TO DO = Scan the entries below and return each line that contains "ContDiff".

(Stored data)
* * * *

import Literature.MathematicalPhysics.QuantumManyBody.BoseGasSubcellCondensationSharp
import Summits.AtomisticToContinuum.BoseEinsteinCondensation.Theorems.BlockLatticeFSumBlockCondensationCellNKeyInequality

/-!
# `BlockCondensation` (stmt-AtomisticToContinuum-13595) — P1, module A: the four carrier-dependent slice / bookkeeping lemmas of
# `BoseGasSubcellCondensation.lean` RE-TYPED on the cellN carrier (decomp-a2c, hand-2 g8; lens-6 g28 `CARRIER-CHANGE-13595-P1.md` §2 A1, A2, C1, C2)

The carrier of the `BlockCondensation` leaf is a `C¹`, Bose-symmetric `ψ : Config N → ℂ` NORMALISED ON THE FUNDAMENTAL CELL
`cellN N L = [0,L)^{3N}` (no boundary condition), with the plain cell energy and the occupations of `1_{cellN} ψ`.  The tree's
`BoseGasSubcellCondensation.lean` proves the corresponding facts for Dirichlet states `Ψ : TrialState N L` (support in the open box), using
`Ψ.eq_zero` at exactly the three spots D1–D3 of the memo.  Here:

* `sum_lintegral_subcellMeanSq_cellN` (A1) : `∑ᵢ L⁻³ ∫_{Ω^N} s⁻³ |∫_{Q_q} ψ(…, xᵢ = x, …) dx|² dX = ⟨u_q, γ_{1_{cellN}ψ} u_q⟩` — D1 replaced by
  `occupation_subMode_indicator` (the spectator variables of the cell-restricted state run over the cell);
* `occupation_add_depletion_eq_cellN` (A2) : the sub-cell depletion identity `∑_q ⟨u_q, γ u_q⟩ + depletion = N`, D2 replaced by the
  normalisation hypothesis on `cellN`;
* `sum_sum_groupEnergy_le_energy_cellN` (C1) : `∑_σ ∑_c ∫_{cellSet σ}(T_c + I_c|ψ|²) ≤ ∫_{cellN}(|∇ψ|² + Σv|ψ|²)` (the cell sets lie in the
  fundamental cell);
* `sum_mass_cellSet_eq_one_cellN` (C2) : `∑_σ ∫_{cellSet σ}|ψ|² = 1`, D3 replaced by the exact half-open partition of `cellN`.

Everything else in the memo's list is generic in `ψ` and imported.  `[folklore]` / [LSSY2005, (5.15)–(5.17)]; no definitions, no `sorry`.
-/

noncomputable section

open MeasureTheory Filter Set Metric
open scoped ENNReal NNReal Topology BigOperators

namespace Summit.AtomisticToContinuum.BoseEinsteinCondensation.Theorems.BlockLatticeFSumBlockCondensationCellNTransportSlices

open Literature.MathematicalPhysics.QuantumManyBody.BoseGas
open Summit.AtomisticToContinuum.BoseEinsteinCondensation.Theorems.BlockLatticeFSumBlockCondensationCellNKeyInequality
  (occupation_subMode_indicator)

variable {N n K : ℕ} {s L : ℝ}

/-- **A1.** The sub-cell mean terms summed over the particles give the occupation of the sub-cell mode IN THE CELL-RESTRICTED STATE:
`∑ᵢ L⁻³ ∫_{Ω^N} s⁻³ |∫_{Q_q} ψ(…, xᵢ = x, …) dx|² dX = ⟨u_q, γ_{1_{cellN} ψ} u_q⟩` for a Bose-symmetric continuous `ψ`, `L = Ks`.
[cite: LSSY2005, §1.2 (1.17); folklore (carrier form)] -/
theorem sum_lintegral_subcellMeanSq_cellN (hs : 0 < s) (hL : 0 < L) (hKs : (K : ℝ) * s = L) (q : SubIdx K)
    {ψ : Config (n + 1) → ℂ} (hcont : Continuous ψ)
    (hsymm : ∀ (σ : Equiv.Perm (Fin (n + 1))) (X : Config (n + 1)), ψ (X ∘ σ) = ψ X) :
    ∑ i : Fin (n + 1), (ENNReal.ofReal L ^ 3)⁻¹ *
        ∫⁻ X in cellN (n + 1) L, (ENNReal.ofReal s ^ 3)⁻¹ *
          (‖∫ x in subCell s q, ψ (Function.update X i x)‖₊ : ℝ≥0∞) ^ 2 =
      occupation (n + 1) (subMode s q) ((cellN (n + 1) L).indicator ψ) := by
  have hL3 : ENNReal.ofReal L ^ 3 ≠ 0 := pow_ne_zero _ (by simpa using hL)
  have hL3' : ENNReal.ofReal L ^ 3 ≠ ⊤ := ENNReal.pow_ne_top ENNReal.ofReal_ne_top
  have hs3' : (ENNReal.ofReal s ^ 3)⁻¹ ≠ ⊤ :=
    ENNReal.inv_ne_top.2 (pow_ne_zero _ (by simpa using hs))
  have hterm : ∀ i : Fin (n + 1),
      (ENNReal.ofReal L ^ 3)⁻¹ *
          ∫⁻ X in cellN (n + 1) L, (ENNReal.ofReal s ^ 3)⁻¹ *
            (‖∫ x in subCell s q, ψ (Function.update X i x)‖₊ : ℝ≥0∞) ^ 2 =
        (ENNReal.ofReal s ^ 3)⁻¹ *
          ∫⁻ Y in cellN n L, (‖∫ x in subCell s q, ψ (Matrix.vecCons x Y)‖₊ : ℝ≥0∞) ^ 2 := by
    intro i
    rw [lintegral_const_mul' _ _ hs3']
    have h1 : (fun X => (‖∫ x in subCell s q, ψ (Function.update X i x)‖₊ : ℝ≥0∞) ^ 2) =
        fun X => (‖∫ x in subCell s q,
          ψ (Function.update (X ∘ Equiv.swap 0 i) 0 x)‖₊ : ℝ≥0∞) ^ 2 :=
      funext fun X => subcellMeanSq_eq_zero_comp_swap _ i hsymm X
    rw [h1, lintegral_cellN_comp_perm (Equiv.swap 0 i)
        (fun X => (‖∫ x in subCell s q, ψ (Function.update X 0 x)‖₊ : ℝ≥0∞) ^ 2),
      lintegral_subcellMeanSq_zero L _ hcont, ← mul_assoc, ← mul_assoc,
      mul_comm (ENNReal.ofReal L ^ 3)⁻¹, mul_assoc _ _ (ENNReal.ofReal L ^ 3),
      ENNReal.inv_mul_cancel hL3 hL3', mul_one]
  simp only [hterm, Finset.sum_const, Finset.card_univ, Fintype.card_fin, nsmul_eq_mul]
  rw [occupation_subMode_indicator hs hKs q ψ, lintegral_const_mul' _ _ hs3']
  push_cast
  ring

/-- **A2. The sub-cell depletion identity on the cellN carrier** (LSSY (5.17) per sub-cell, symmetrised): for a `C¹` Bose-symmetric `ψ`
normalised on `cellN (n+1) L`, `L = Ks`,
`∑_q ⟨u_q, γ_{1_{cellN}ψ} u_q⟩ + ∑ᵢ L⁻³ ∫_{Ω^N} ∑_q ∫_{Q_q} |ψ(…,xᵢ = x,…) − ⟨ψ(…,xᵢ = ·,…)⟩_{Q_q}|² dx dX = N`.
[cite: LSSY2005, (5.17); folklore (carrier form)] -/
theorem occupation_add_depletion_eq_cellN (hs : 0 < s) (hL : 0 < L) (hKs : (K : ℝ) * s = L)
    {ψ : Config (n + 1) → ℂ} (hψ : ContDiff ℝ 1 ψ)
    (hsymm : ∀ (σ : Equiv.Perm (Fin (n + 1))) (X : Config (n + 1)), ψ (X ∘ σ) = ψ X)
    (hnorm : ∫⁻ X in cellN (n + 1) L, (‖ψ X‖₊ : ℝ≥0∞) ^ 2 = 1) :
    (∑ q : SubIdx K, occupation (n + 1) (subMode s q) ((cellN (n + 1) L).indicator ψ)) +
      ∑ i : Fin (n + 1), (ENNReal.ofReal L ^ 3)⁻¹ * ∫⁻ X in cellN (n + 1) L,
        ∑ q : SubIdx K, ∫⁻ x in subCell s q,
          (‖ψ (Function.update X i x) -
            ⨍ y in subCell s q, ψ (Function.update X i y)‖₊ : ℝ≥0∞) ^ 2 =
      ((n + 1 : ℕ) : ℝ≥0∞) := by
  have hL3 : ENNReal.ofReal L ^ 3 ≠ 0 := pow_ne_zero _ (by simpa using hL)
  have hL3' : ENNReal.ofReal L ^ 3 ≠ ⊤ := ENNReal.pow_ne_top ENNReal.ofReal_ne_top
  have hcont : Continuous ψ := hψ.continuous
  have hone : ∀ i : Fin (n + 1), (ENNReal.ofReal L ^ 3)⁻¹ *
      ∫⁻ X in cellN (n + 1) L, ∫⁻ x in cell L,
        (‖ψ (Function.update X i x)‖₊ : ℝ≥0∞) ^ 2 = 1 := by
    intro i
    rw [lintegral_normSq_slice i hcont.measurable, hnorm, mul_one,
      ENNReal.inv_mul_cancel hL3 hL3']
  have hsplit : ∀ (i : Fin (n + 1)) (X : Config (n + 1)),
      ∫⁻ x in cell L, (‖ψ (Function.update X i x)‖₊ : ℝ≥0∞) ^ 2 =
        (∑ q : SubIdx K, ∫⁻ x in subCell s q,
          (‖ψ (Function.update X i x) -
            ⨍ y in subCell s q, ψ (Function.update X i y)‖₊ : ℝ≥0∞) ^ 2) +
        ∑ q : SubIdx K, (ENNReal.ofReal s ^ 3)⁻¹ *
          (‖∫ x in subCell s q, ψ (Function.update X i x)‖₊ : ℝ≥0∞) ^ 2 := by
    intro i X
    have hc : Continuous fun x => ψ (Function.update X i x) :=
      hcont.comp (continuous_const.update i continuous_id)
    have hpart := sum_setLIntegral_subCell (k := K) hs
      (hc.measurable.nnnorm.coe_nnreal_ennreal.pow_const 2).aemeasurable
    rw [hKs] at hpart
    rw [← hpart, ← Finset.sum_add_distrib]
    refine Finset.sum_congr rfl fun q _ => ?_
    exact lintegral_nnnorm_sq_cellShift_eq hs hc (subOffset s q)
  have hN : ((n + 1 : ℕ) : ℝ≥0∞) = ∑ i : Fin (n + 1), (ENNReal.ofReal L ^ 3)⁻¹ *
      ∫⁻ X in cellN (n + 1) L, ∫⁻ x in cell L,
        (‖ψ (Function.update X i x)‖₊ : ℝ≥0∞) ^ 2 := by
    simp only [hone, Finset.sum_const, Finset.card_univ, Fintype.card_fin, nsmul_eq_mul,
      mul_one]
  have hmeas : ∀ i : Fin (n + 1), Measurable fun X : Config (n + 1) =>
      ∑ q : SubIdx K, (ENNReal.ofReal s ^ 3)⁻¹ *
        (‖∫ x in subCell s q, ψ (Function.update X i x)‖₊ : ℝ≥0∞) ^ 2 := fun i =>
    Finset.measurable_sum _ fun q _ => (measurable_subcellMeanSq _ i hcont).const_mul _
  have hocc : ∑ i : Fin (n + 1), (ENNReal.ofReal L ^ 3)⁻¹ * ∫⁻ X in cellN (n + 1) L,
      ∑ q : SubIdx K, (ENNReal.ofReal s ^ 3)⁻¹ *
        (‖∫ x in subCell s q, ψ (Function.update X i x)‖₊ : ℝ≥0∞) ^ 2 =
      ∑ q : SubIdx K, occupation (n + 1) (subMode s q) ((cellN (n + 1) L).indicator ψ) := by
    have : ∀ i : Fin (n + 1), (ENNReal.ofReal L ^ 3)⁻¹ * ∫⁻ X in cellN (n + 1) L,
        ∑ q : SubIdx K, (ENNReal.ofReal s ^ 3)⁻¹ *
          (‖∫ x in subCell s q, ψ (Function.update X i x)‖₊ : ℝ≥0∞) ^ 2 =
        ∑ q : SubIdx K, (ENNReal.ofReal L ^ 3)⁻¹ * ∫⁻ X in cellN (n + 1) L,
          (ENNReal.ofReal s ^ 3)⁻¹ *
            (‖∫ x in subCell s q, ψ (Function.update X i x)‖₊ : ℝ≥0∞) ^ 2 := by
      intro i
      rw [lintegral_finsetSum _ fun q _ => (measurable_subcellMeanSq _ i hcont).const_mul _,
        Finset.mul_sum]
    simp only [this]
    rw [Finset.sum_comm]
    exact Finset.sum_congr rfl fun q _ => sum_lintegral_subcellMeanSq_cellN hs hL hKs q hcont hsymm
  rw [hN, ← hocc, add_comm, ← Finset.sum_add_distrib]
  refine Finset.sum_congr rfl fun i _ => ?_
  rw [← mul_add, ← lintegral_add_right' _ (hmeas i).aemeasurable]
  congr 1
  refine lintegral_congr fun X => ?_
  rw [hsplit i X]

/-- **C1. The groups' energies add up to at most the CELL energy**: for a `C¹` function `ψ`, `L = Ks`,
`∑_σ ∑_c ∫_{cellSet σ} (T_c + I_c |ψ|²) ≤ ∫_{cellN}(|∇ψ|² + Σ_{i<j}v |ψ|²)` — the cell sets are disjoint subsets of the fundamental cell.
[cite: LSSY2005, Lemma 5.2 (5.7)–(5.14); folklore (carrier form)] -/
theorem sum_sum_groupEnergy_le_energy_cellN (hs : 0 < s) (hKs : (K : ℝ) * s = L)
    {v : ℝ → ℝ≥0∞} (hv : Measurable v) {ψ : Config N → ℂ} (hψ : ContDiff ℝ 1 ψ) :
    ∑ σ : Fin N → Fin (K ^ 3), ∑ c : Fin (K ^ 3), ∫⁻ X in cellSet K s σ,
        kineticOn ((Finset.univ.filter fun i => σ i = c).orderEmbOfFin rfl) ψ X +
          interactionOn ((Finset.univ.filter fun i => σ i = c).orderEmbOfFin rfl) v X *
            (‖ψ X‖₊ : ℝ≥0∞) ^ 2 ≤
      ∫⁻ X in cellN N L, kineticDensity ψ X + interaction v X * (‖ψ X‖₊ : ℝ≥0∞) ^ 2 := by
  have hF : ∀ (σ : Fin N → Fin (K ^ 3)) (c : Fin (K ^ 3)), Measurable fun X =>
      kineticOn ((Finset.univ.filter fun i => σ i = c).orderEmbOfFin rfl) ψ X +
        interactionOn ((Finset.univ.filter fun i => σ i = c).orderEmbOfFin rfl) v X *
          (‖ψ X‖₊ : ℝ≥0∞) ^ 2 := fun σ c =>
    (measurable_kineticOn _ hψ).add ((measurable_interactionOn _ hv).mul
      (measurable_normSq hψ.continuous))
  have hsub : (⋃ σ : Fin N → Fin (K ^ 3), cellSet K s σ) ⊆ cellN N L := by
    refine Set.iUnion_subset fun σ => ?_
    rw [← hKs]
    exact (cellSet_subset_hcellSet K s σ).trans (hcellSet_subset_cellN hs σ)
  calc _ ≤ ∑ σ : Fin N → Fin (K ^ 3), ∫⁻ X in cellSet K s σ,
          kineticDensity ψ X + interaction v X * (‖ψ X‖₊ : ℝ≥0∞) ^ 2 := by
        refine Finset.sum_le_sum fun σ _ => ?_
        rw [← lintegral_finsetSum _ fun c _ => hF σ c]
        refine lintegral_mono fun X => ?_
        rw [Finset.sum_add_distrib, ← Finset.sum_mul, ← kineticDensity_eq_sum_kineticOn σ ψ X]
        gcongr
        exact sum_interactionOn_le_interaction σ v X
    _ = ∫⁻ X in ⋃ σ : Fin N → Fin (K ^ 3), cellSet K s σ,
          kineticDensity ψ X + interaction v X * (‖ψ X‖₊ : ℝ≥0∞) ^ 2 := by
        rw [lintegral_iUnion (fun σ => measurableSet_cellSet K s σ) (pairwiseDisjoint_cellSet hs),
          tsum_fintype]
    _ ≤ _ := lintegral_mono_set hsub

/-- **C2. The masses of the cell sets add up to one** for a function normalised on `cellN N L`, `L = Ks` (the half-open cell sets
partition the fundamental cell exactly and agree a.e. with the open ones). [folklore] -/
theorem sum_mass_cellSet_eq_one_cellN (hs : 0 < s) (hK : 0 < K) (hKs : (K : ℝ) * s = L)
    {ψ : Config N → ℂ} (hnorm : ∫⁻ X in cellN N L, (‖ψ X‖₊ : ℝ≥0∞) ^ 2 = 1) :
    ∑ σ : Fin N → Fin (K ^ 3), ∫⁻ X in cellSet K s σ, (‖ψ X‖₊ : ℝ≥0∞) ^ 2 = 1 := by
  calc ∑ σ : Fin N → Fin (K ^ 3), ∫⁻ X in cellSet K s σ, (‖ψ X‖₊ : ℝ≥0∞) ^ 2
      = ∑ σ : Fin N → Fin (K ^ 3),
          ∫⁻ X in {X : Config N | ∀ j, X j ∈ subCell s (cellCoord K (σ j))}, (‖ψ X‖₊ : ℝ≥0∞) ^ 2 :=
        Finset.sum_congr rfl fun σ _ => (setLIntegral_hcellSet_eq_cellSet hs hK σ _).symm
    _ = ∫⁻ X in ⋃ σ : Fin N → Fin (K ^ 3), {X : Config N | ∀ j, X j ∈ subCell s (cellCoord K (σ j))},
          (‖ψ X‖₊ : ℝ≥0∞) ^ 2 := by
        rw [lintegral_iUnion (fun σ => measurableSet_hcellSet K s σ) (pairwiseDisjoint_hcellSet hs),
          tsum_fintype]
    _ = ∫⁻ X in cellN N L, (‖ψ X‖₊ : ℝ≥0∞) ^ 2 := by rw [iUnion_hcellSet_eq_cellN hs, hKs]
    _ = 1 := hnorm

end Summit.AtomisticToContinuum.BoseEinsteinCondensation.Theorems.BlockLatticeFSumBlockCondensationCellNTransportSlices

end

* * * *

ANSWER TO THE PROBLEM =
    {ψ : Config (n + 1) → ℂ} (hψ : ContDiff ℝ 1 ψ)
    {v : ℝ → ℝ≥0∞} (hv : Measurable v) {ψ : Config N → ℂ} (hψ : ContDiff ℝ 1 ψ) :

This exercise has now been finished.